● **WHAT THE EXERCISE ASKS**
Your reply should be made up of every line in the records below that holds the string "shapes".

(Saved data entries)
/-!
# X4 ∧ `r_an = 1` at `p = 3`: the RANK-ONE clauses of "Kim 2026 Thm. 1.9 at `p = 3`" TYPED in Kim's
# binder shape (`5 ≤ p` removed, tower binder added), STEP-0 at `p ≥ 5`, and the `p = 3` conjectures
# (cell `b2b-bsdres`, team n1011, sub-target T-a2r1 = the `r = 1` twin of T-a2; §I item O7 ∩ N11)

HONEST FRAMING (cell `b2b-bsdres`, run/shared/lean/b2b/bsd-rank1-residual/, verbatim in every
file): the goal of the cell is to DELETE the COMBINATION-SHAPED residual classes of the
Birch–Swinnerton-Dyer formula for ALL analytic-rank `≤ 1` elliptic curves over `ℚ` — "full BSD
formula for every rank `≤ 1` curve in class `C`" assembled STRICTLY from published theorems — so
that the rank-`≤ 1` remainder becomes exactly the CONSTRUCTION-SHAPED classes, which are TYPED
(missing-input `Prop`s), NOT attempted. This is not "finishing BSD". Team n1011: prove what is
provable now; shrink each hard class to its core with data; no claim beyond stated classes;
research routes; census output = EVIDENCE / conjecture items, never a Literature fact. X4 stays
CONSTRUCTION-SHAPED; nothing here is booked; no RESIDUAL-MAP mark moves (§I O7 / N11 unchanged).

## What this file does (statements only: six `@[conjecture] def`s + STEP-0 + bookkeeping)

The tree's PUBLISHED rank-one Kurihara-number facts (C.-H. Kim, Amer. J. Math. 148 (2026) Thm. 1.8
= arXiv:2203.12159v4 Thm. 1.9 (1), (4), (6); `Literature/…/KuriharaNumberKimShaLength.lean`)
`Kim2022_rankOne_card_sha_eq_one_of_kuriharaNumber_ne_zero_of_maninConstant` (l. 284: ONE unit
Kurihara number `δ̃_ℓ ≢ 0 (mod p)` at a Kolyvagin prime `ℓ ∈ 𝒫₁` ⇒ `#Ш(E/ℚ)(p) = 1`) and
`Kim2022_rankOne_padicValNat_sha_le_one_of_kuriharaNumber_levelTwo_ne_zero_of_maninConstant`
(l. 345: `δ̃_ℓ ≢ 0 (mod p²)` at `ℓ ∈ 𝒫₂` ⇒ `ord_p #Ш(E/ℚ)(p) ≤ 1`) carry NO reduction hypothesis at
`p` (additive reduction included, §1.3.5 / Prop. 3.2 / Lemma 3.10 of the paper). Their ONLY binder
that fails on the residual item O7 ∩ X4 at `p = 3` (RESIDUAL-MAP §I O7: X4 ∧ `r = 1`, 10 677 cells
at `3`; S-b 10 105 surj(3) pairs; "Heegner route structurally blocked, `p ∣ I_K` on every census
pair") is `5 ≤ p`. Kim himself locates it (arXiv v4 §1.2.5, PDF p. 5, verbatim): "If `ρ̄` is
surjective and `p ≥ 5`, then all the required hypotheses for the Kolyvagin system argument are
satisfied [mazur-rubin-book]. … The `p ≥ 5` condition is required only for the Chebotarev density
type argument in [mazur-rubin-book], and it seems possible to extend to the `p = 3` case following
the recent work of Sakamoto [sakamoto-p-selmer]." (Mazur–Rubin's hypothesis (H.4) "either
`Ā ≄ Ā*` or `p ≥ 5`" fails for `T₃E` by the Weil pairing; R. Sakamoto, Doc. Math. 27 (2022) =
arXiv:2106.03370, §2 p. 5: "`T` does not satisfy the hypothesis (H.4) in [MRkoly] when `p = 3`",
App. §5 "Remarks on `p = 3`".) The second job of `5 ≤ p` at `p ≥ 5` — Serre's "surj(p) ⇒
`ρ̄_{E,pⁿ}` onto for all `n`" (tree THEOREM `serre_hasSurjectiveModNGaloisRep_pow_holds`), feeding
Kato's integrality condition (12.5.2) — is NOT automatic at `3` (Elkies' 9-deficient family; tree
`Kato2004.imageContainsSL2_three_iff_hasSurjectiveModNGaloisRep_nine`), so it becomes a binder.

LITERATURE STATUS (team lead, PLAN.md §1 item 3 / OWNERS T-a4, 2026-08-21): the `p = 3` case is
ANNOUNCED in a PREPRINT — C.-H. Kim (appendix with R. Pollack), *The refined Tamagawa number
conjectures for GL₂*, arXiv:2505.09121v1 (May 2025), Thm. 1.1 (Str)/("BSD") (PDF p. 4): for
`f ∈ S_k(Γ₀(N))`, `p ≥ 3`, `ρ_f` of LARGE IMAGE (:= the image of `Gal(ℚ̄/ℚ(μ_{p^∞}))` contains a
conjugate of `SL₂(ℤ_p)` = Kato's (12.5.2) = the tower below) and a NON-VANISHING collection of
Kurihara numbers `δ^{min}` (minimal integral periods): `cork Sel = ord(δ^{min})`,
`length Sel_{/div} = ∂^{(ord)}(δ^{min}) − ∂^{(∞)}(δ^{min})` — "independent of weight or the local
behavior of `f` at `p`" (PDF p. 5); the `p = 3` Chebotarev step by R. Sakamoto, *The theory of
Kolyvagin systems for `p = 3`*, JTNB 36 (2024) 919–946 (PUBLISHED). Its rank-one NON-VANISHING clause
Thm. 1.2 (rk1+ε) and its BSD-currency Cor. 1.10 both require `p² ∤ N` and are NOT available at an
additive `3`; they are not needed here, because in the certificate shapes below the non-vanishing
of `δ̃` is WITNESSED by the certificate (`δ̃_ℓ ≠ 0`) — so the `r = 1` clauses at `3` rest on
Thm. 1.1 (Str) + Gross–Zagier–Kolyvagin (rank `= 1`, `Ш` finite; supplied by the consumers) + the
period-normalisation bridge `Ω^±_{f,min}` ↔ the tree's `Ω⁺_f`/Néron normalisation (team row T-a0
(γ)). A preprint is not a Literature fact (cell rule): the statements stay `@[conjecture]` here; if
row T-a4 lands a cited `_OPEN` def of Thm. 1.1, the bridge `X4SharpThreeKimRankOne ⟸ (that def) ∧
(normalisation)` is the follow-up, under referee 1's placement ruling.

CONVENTION = team row T-a2's (sibling `Additive/X4SharpThreeKimShape.lean`, rank `0`): per-pair
predicates in Kim's binder shape with `5 ≤ p →` REMOVED and the TOWER binder
`(∀ n, W.HasSurjectiveModNGaloisRep (p ^ n)) →` ADDED right after `W.HasSurjectiveModNGaloisRep p →`;
every other binder byte-identical to the tree fact; then the universal closures at `p = 3` for
every `E/ℚ` (`KimThreeRankOne*`, as printed: no reduction binder) and restricted to an additive
`3` (`X4SharpThreeKimRankOne*` — the O7 ∩ X4@3 hypotheses).

* §1 `KimRankOneUnitAt W p`, `KimRankOneLevelTwoAt W p` (per pair; `@[conjecture]`: open exactly
  at `p = 3`) + STEP-0: at `5 ≤ p` they ARE the printed theorem (`…_of_five_le`), and the family
  over all `p ≥ 5` is EQUIVALENT to the printed fact (`forall_…_iff_kim`, Serre for `⇒`) — so the
  ONLY new content of the `p = 3` closures is the prime `3`.
* §2 `KimThreeRankOne`, `KimThreeRankOneLevelTwo`, `X4SharpThreeKimRankOne`,
  `X4SharpThreeKimRankOneLevelTwo` (`@[conjecture]`; OPEN; our paraphrase of "Kim 2026 Thm. 1.9
  (1)(4)(6) at `p = 3`", NOT a Literature fact, never to be cited as Kim) + the class-X4
  unpacking lemmas (`KimThreeRankOne* ⇒ X4SharpThreeKimRankOne*` is the obvious restriction; not
  stated as a theorem so that no audit reads an implication between conjectures as a proof).
  Any further `p = 3` binder that T-a3's dependency map of Kim's proof forces is added as a
  SHARPENED definition (append-only), never edited in.

Consumers (per pair `BSD(E,p) ⟺ ord_p #Ш_an = 0` from one unit `δ̃_ℓ`; level two + Cassels–Tate;
consistency on closed rows; the falsifiable prediction; the `p = 3` census shapes) live in the
sibling `Additive/X4SharpThreeKimRankOneConsequences.lean` (theorems only).

Binder-by-binder against `Additive.X4SharpRankOne` (SharpenedStatements l. 228: `∀ W p,
r_an = 1 → ClassX4 W p → Surj W p → MissingPPartAt W p`, every odd `p`, NO certificate): the
conjectures here are WEAKER in shape — they deliver `Ш[p^∞] = 0` (resp. `ord_p #Ш ≤ 1`) only at a
pair CARRYING a Kurihara-number certificate, the tower, a Manin datum and the period transfer;
`MissingPPartAt W 3` then follows on the `3 ∤ #Ш_an` rows (sibling file). They say nothing at `p ≥ 5`
beyond the printed theorem and nothing on non-surjective (O8) or `3`-adically exotic rows.

References: Kim 2026 [Kim2022StructureSelmer] Thm. 1.9 (1)(4)(6), §1.2.2, §1.2.5, §1.3.5, §1.4.3–4,
§1.5.1, Conj. 1.10; Kim 2025 preprint [Kim2025RefinedTNC] arXiv:2505.09121 Thm. 1.1, Thm. 1.2, Cor. 1.10, §3
(flag `Kim2025-preprint`; cited `_OPEN` channel `Literature/…/Kim2025/LargeImageStructureOPEN.lean`, T-a4); Sakamoto
2022 [Sakamoto2022pSelmer] §2, App. §5; Sakamoto 2024 [Sakamoto2024KolyvaginThree] Thm. 1.1 = 4.4,
Lemma 5.2, Cor. 5.5; Rubin, PCMS 18 (2011) §2.4
(H.1)–(H.4), §3.4 (3.4); Serre 1972 [Serre1972] IV §3.4; Miller 2011 [Miller2011LMS] Def. 1.1; cell
files RESIDUAL-MAP.md §I O7 / N11, CLASS-CLOSURE-PLAN.md §3.1 / §3.3, cells/n1011/OWNERS.md rows
T-a2, T-a2r1, T-a3; skeleton cells/n1011/skel/T-a2r1.md.
-/

noncomputable section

● **EXERCISE ANSWER**
additive `3`; they are not needed here, because in the certificate shapes below the non-vanishing
consistency on closed rows; the falsifiable prediction; the `p = 3` census shapes) live in the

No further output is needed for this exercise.